O TAXI 9297
Reinaldo Ferreira
Portugal, 1927
Já várias vezes fizemos
referência neste blog tanto a Reinaldo Ferreira (o famoso Reporter X) como ao
seu carismático filme, O TAXI 9297. Talvez pela relevância de uma obra ímpar ou
talvez por se tratar de uma época que teve tanto de fascinante como de pouco
divulgada (os anos 20 em Portugal) o certo é que todas as razões são boas para
voltar a estes temas. No caso de hoje trata-se de uma edição da Cinemateca (2017), um DVD de
digitalização Ultra HD de restauro em 35mm com acompanhamentos musicais ao
piano inéditos por Filipe Raposo. Além do filme O TAXI 92927, esta edição
inclui ainda como complemento a curta-metragem RITA OU RITO?... de Reinaldo
Ferreira e o ensaio audiovisual OS MOTIVOS DE REINALDO de Ricardo Vieira Lisboa
sobre os filmes do Reporter X bem como uma brochura ilustrada de 64 páginas com
textos em português e inglês.
Por todas estas razões, se não em
termos absolutos pelo menos em grande parte, acabaremos forçosamente por empreender uma fascinante e ilustrativa
viagem ao tempo e à obra de uma dos maiores criadores/cronistas/artistas de uma
época alucinante onde, entre outras particularidades ( e como escreveu o meu
amigo Arnaldo Mesquita) "o tempo histórico ultrapassou em grande
velocidade o tempo cronológico".
O filme propriamente dito não é
um documento isolado mas apenas uma parte de um universo muito mais extenso que
tem como ponto de partida a realidade. Em Março de 1926 o misterioso
assassinato da actriz Maria Alves faz disparar o imaginário da sociedade e a
especulação da imprensa. Entre a teoria de um clássico assalto que evoluiu para
um homicídio e o simples assassinato por alguém que era próximo da actriz a
opinião pública divide-se. Do lado desta
última versão está o jornal O Século e a revista ABC, espaço onde o repórter
Reinaldo Ferreira desenvolve a sua teoria dando a entender que o culpado seria
o empresário António Gomes, amante da actriz. Suspeita seguida pela policia que
mais tarde vem a confirmar prendendo o dito empresário. Partindo deste ponto
Reinaldo Ferreira salta rapidamente da forma da reportagem e escreve uma peça
de teatro acerca deste episódio, mais tarde realiza o filme. No início do filme
podemos ler a legenda: "Não se trata de um decalque do dia a dia. O autor
pede que acreditem na sua fantasia". E este é o espírito de Reinaldo
Ferreira que vai construíndo uma novela policial com os olhos do repórter que
relata a realidade. Ficção e realidade percorrem então a mesma linha, ocupando
o mesmo espaço.
O TAXI 9297 torna-se uma
referência a vários níveis na medida em que se desenvolve entre a vanguarda e a
experimentação. Embora ilustrando uma realidade cosmopolita, exótica e vibrante
afastada do realismo, mergulha a fundo nos meandros de uma sociedade mundana
enredada nos seus jogos de ambição e declínio, sem deixar nada por mostrar.

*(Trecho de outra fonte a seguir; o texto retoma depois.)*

import Summits.FinalStateConjecture.FinalStateConjecture.Theorems.PhotonSphereChannelsExteriorEnergy

/-!
# Route PhotonSphereChannels — the channel energies of `UniformPhotonSphereChannels` in the item's literal vocabulary

Packaging of the energy–flux calculus (`PhotonSphereChannelsEnergyIdentity`, `…EnergyInequalities`,
`…ExteriorEnergy`) in the LITERAL `let`-vocabulary of the route decls `UniformPhotonSphereChannels`
(item stmt-FinalStateConjecture-10045) and `FixedModeChannels` (stmt-FinalStateConjecture-10048) of
`Summits/FinalStateConjecture/FinalStateConjecture/Theses/PhotonSphereChannels.lean`: the binders
`V`, `e`, `IsSol`, `Eext` below are copied verbatim from those decls, so that inside a proof or
refutation of either item, after `intro … V e IsSol Ω P Eext hsol`, the conclusions of
`channelEnergies_of_isSol` are available by `exact` (the `let`s unfold definitionally).

For every `M > 0`, radius function `r > 2M` with `r' = 1 − 2M/r`, `s ≤ ℓ`, `ρ ≥ 0` and every `C²`
solution `ψ` (`∀ z, IsSol ψ z`):
1. `Eext t₂ ≤ Eext t₁` whenever `|t₁| ≤ |t₂|` and `t₁ t₂ ≥ 0` (energy only leaves the receding
   two-ended exterior region);
2. the two channel energies are limits: `liminf_{+∞} Eext = ⨅_{t ≥ 0} Eext t`,
   `liminf_{−∞} Eext = ⨅_{t ≤ 0} Eext t`;
3. finite times suffice: `liminf_{+∞} Eext + liminf_{−∞} Eext ≤ Eext T₊ + Eext T₋` for all
   `T₋ ≤ 0 ≤ T₊`, in particular `≤ 2 · Eext 0`.
So the right-hand side of K1 / `FixedModeChannels` is controlled from above by exterior energies
at any finite pair of times (the reduction used by every refutation note on the item), and from
below it is an honest infimum (the form a proof of `FixedModeChannels` starts from).  The items'
hypotheses `r x_c = 3M` and `s ≤ 2` are not needed for these facts.  No new definitions. [folklore]
-/

namespace Summit.FinalStateConjecture.FinalStateConjecture.Theorems

open MeasureTheory Set Filter Topology

noncomputable section

namespace WaveEnergy

/-- **Channel energies of a Regge–Wheeler solution, in the literal vocabulary of
`UniformPhotonSphereChannels` / `FixedModeChannels`.** With `V`, `e`, `IsSol`, `Eext` the items'
own `let`s: for every `C²` solution, (1) `|t|`-monotonicity of `Eext` on each time-sign,
(2) the `liminf`s at `±∞` are the infima over `t ≥ 0` / `t ≤ 0`, (3) `liminf⁺ + liminf⁻ ≤
Eext T₊ + Eext T₋` for all finite `T₋ ≤ 0 ≤ T₊`, and (4) `≤ 2 · Eext 0`. [folklore] -/
theorem channelEnergies_of_isSol (M : ℝ) (hM : 0 < M) (r : ℝ → ℝ) (xc : ℝ)
    (hr : ∀ x, 2 * M < r x) (hr' : ∀ x, HasDerivAt r (1 - 2 * M / r x) x) (s ℓ : ℕ)
    (hsℓ : s ≤ ℓ) (ρ : ℝ) (hρ : 0 ≤ ρ) (ψ : ℝ → ℝ → ℝ) (hψ : ContDiff ℝ 2 (Function.uncurry ψ)) :
    let V : ℝ → ℝ := fun x => (1 - 2 * M / r x) * ((ℓ : ℝ) * ((ℓ : ℝ) + 1) / r x ^ 2
      + (1 - (s : ℝ) ^ 2) * (2 * M) / r x ^ 3)
    let e : (ℝ → ℝ → ℝ) → ℝ → ℝ → ℝ := fun φ t x =>
      deriv (fun τ => φ τ x) t ^ 2 + deriv (φ t) x ^ 2 + V x * φ t x ^ 2
    let IsSol : (ℝ → ℝ → ℝ) → ℝ × ℝ → Prop := fun φ z =>
      iteratedDeriv 2 (fun τ => φ τ z.2) z.1 - iteratedDeriv 2 (φ z.1) z.2 + V z.2 * φ z.1 z.2 = 0
    let Eext : ℝ → ENNReal := fun t => MeasureTheory.lintegral
      (MeasureTheory.volume.restrict {x : ℝ | ρ + |t| < |x - xc|}) (fun x => ENNReal.ofReal (e ψ t x))
    (∀ z, IsSol ψ z) →
      (∀ t₁ t₂ : ℝ, |t₁| ≤ |t₂| → 0 ≤ t₁ * t₂ → Eext t₂ ≤ Eext t₁)
      ∧ Filter.liminf Eext Filter.atTop = ⨅ t ∈ Ici (0 : ℝ), Eext t
      ∧ Filter.liminf Eext Filter.atBot = ⨅ t ∈ Iic (0 : ℝ), Eext t
      ∧ (∀ Tp Tm : ℝ, 0 ≤ Tp → Tm ≤ 0 →
          Filter.liminf Eext Filter.atTop + Filter.liminf Eext Filter.atBot ≤ Eext Tp + Eext Tm)
      ∧ Filter.liminf Eext Filter.atTop + Filter.liminf Eext Filter.atBot ≤ 2 * Eext 0 := by
  intro V e IsSol Eext hsol
  have hE : ∀ ⦃t₁ t₂ : ℝ⦄, |t₁| ≤ |t₂| → 0 ≤ t₁ * t₂ → Eext t₂ ≤ Eext t₁ :=
    fun t₁ t₂ h1 h2 => reggeWheeler_exteriorEnergy_mono_abs hM hr hr' hsℓ xc hρ hψ hsol h1 h2
  exact ⟨fun t₁ t₂ h1 h2 => hE h1 h2, channel_liminf_atTop_eq hE, channel_liminf_atBot_eq hE,
    fun Tp Tm hTp hTm => channel_sum_liminf_le hE hTp hTm, channel_sum_liminf_le_two_mul hE⟩

end WaveEnergy

end

end Summit.FinalStateConjecture.FinalStateConjecture.Theorems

Como as pernas nuas das coristas do teatro onde Raquel Monteverde trabalha ou o homossexual que se injecta no palacete do
Bretolho, sendo esta última imagem repetida outra vez no cinema português no filme VIDAS de António da Cunha Telles quase
sessenta anos depois. Para a ficção transporta-se a verdade com que se convive
todos os dias na actividade jornalística febril. Mas esta realidade ficcional
de Reinaldo Ferreira corresponde também a uma sociedade dos anos 20 em
Portugal. A originalidade está na forma como é apresentada através de
artifícios espectaculares, planos simples mas ousados e de grande aproximação
com as personagens, economia narrativa, utilização de elementos da linguagem
cinematográfica pouco conhecidos até então (o flash back final).
Bem recebido tanto pelo público
como pela crítica a breve obra cinematográfica de Reinaldo Ferreira viria a
ecoar nas futuras gerações. Em 1983 Eduardo Geada transformou a história do
taxi 9297 num dos episódios do seu filme SAUDADES PARA DONA GERENCIANA. Três
anos depois REPORTER X de José Nascimento retrata um biografia ficcionada de
Reinaldo Ferreira prestando-lhe dessa forma a devida homenagem da sua
modernidade.
Porque ao pegar numa tragédia real
sob a forma de tratamento jornalístico e ao transformar esse mesmo
acontecimento trágico numa novela e depois num filme, o que Reinaldo Ferreira
faz é multiplicar e estimular as várias dimensões da imaginação colectiva.